• TASK INSTRUCTIONS: Only one stretch of the data below is needed. Output the lines from the one with "each oracle call" up to and including the one with "block: code -/", exactly as they stand.
--- DATA SUPPLIED Enclosed Below ---
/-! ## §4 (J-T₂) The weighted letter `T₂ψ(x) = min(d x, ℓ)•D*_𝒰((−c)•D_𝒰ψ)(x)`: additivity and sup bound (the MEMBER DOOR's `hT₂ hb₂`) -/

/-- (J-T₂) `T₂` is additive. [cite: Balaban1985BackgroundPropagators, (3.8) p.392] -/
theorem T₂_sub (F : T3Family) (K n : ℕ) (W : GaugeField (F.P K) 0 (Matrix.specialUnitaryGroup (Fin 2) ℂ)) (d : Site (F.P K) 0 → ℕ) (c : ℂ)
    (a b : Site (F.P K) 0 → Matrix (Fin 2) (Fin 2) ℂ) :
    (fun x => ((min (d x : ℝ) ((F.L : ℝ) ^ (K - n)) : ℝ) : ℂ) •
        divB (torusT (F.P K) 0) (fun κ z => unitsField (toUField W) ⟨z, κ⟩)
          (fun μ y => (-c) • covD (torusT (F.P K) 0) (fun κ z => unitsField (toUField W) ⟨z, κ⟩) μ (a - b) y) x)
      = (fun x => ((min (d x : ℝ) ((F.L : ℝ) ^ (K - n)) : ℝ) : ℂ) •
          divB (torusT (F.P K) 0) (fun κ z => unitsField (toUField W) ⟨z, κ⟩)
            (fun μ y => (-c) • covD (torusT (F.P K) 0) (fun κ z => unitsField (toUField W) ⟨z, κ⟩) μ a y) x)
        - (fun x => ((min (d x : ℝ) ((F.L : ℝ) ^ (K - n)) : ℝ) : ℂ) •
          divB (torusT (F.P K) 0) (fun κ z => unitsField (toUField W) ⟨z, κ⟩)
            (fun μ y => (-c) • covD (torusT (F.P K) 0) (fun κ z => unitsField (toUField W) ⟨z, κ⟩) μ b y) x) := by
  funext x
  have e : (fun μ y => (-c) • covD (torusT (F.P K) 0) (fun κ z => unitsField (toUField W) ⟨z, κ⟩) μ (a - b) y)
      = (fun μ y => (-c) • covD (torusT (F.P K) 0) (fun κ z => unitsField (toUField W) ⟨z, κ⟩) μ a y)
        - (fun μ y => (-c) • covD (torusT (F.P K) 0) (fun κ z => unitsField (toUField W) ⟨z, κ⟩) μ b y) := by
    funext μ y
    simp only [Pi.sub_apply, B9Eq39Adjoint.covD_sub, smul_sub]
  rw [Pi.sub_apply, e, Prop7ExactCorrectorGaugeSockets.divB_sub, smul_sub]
--- End of Enclosed DATA SUPPLIED ---
--- DATA SUPPLIED Enclosed Below ---
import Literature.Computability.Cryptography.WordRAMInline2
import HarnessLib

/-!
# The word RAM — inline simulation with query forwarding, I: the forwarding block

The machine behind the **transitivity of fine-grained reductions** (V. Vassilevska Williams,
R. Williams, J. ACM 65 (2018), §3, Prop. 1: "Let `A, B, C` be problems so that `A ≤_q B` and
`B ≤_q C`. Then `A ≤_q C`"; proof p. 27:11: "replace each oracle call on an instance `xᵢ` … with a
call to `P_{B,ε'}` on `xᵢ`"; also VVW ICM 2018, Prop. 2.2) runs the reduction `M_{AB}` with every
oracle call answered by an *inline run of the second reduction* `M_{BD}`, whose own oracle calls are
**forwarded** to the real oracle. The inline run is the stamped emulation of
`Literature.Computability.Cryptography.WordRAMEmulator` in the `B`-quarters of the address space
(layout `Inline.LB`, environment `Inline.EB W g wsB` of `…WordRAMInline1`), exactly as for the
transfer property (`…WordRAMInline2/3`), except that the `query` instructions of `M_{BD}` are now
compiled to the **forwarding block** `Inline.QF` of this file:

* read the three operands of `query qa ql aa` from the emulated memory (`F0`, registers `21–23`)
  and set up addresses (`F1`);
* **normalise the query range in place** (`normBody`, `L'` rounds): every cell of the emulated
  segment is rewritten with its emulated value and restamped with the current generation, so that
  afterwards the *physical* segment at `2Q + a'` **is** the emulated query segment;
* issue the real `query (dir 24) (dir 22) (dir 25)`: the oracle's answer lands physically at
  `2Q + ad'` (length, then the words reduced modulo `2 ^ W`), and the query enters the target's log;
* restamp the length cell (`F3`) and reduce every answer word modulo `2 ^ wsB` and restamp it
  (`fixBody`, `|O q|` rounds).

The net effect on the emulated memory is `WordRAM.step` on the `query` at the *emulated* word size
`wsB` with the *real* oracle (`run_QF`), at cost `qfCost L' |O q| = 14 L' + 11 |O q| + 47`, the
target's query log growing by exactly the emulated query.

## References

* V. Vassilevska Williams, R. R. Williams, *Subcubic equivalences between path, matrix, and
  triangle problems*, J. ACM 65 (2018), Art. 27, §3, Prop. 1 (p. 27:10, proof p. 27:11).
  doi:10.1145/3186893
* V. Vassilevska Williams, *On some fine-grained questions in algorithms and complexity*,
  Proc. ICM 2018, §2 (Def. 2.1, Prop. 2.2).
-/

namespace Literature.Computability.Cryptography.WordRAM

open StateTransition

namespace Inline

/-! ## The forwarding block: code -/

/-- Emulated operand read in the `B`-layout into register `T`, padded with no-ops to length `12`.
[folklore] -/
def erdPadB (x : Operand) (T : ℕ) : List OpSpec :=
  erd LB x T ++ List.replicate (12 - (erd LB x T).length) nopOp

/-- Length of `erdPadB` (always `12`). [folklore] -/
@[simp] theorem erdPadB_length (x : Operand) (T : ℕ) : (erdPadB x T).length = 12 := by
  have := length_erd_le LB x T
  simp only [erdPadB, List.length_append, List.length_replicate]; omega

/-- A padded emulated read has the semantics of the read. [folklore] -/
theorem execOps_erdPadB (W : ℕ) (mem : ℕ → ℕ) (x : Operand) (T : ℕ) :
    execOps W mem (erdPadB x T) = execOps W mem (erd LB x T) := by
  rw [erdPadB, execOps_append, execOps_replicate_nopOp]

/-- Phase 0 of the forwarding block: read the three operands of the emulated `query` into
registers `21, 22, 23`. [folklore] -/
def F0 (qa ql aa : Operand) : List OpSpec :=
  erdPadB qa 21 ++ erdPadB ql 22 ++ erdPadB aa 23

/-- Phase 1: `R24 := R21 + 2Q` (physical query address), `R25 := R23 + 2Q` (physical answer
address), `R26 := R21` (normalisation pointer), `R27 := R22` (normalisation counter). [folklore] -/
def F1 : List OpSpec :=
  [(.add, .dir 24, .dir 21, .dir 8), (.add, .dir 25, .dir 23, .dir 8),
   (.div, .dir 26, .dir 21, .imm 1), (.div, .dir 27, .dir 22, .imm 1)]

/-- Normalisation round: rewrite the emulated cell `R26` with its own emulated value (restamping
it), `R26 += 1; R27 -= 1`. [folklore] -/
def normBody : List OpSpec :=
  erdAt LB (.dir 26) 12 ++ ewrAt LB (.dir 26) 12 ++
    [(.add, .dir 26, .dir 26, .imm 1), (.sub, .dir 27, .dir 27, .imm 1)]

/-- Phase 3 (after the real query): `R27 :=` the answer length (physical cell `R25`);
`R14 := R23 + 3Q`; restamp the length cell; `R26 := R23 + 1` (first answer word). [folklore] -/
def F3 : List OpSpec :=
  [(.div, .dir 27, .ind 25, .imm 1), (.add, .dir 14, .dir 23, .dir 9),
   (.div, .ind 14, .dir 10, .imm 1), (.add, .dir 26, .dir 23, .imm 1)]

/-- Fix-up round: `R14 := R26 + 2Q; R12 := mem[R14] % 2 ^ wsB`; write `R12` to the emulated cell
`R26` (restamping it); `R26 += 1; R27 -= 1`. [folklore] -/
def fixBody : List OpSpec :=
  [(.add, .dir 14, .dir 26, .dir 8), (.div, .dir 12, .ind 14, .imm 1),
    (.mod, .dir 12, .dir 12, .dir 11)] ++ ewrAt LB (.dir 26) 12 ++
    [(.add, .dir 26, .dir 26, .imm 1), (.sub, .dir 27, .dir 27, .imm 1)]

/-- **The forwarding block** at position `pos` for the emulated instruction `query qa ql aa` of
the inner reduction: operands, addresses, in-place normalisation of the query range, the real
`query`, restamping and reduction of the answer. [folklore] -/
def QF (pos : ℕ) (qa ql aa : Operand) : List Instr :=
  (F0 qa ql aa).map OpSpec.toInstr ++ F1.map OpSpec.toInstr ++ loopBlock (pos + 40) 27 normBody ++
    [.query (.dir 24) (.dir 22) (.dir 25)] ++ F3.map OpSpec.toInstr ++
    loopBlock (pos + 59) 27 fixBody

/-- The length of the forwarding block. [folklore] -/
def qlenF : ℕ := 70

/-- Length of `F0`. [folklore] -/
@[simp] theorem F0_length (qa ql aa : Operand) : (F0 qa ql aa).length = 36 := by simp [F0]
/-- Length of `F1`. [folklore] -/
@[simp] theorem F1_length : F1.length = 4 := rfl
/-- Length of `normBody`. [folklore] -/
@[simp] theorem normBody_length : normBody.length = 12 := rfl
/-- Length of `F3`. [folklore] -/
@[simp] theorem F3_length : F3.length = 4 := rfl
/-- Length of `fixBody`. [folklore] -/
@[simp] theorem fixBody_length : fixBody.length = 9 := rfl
--- End of Enclosed DATA SUPPLIED ---
--- DATA SUPPLIED Enclosed Below ---
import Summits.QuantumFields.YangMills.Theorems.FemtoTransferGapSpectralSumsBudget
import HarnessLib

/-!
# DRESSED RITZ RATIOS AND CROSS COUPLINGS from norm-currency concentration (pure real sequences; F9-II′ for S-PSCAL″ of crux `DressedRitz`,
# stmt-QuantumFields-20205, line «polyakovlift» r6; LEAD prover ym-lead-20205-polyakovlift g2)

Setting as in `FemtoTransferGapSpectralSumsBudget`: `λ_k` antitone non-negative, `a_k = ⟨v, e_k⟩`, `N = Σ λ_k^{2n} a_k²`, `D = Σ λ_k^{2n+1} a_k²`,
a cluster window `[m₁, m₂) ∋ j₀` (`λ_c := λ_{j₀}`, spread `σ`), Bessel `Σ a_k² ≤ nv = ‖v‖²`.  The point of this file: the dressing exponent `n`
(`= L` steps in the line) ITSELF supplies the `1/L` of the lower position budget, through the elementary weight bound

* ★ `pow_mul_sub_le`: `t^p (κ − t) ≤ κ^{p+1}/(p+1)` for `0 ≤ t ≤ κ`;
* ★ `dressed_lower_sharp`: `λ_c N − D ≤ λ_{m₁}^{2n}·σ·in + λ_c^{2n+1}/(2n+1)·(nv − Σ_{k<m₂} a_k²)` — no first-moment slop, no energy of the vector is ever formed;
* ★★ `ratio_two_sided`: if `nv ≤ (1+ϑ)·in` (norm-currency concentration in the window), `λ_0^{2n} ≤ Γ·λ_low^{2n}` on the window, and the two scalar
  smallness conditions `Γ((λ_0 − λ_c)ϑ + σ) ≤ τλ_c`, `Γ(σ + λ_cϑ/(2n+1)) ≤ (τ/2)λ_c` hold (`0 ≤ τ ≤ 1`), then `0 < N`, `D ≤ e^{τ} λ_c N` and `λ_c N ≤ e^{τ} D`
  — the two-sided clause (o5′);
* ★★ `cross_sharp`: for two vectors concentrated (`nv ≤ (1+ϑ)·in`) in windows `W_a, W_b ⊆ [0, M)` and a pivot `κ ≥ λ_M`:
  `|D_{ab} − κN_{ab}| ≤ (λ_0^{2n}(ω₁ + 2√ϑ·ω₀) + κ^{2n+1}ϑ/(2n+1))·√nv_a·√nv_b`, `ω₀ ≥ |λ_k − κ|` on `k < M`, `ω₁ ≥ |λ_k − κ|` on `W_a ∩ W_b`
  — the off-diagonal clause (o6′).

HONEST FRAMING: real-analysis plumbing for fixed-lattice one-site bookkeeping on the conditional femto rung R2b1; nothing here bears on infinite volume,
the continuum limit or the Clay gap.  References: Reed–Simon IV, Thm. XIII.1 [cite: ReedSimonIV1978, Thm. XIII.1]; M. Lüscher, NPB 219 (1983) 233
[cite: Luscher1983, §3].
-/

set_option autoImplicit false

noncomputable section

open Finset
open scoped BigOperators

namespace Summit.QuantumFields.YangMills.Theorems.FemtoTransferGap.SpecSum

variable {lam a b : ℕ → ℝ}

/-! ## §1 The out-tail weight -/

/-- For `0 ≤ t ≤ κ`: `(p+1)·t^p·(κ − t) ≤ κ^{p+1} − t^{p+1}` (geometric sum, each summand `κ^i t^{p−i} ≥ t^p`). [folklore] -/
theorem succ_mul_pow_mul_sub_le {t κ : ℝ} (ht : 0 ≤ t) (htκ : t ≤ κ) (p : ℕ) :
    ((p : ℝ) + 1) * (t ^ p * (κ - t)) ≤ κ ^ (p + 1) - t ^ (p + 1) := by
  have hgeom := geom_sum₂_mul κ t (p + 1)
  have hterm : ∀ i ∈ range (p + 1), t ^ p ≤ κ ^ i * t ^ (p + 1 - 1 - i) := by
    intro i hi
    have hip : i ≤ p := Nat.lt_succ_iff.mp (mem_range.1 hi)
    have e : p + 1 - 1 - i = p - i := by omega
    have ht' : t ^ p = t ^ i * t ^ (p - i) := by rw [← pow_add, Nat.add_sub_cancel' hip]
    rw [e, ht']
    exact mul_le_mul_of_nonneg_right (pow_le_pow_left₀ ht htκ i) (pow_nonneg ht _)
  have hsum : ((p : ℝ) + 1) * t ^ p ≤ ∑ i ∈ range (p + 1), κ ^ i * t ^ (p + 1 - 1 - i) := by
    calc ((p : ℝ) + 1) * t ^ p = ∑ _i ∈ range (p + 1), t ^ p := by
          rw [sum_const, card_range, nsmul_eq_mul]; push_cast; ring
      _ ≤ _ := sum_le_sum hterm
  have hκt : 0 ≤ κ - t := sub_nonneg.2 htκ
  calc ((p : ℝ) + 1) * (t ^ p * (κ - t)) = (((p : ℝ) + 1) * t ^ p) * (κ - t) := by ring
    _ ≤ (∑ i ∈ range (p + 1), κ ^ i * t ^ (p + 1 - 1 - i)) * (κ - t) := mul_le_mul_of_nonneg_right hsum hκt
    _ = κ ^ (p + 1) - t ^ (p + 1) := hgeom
--- End of Enclosed DATA SUPPLIED ---
• YOUR SOLUTION:
`B ≤_q C`. Then `A ≤_q C`"; proof p. 27:11: "replace each oracle call on an instance `xᵢ` … with a
call to `P_{B,ε'}` on `xᵢ`"; also VVW ICM 2018, Prop. 2.2) runs the reduction `M_{AB}` with every
oracle call answered by an *inline run of the second reduction* `M_{BD}`, whose own oracle calls are
**forwarded** to the real oracle. The inline run is the stamped emulation of
`Literature.Computability.Cryptography.WordRAMEmulator` in the `B`-quarters of the address space
(layout `Inline.LB`, environment `Inline.EB W g wsB` of `…WordRAMInline1`), exactly as for the
transfer property (`…WordRAMInline2/3`), except that the `query` instructions of `M_{BD}` are now
compiled to the **forwarding block** `Inline.QF` of this file:

* read the three operands of `query qa ql aa` from the emulated memory (`F0`, registers `21–23`)
  and set up addresses (`F1`);
* **normalise the query range in place** (`normBody`, `L'` rounds): every cell of the emulated
  segment is rewritten with its emulated value and restamped with the current generation, so that
  afterwards the *physical* segment at `2Q + a'` **is** the emulated query segment;
* issue the real `query (dir 24) (dir 22) (dir 25)`: the oracle's answer lands physically at
  `2Q + ad'` (length, then the words reduced modulo `2 ^ W`), and the query enters the target's log;
* restamp the length cell (`F3`) and reduce every answer word modulo `2 ^ wsB` and restamp it
  (`fixBody`, `|O q|` rounds).

The net effect on the emulated memory is `WordRAM.step` on the `query` at the *emulated* word size
`wsB` with the *real* oracle (`run_QF`), at cost `qfCost L' |O q| = 14 L' + 11 |O q| + 47`, the
target's query log growing by exactly the emulated query.

## References

* V. Vassilevska Williams, R. R. Williams, *Subcubic equivalences between path, matrix, and
  triangle problems*, J. ACM 65 (2018), Art. 27, §3, Prop. 1 (p. 27:10, proof p. 27:11).
  doi:10.1145/3186893
* V. Vassilevska Williams, *On some fine-grained questions in algorithms and complexity*,
  Proc. ICM 2018, §2 (Def. 2.1, Prop. 2.2).
-/

namespace Literature.Computability.Cryptography.WordRAM

open StateTransition

namespace Inline

/-! ## The forwarding block: code -/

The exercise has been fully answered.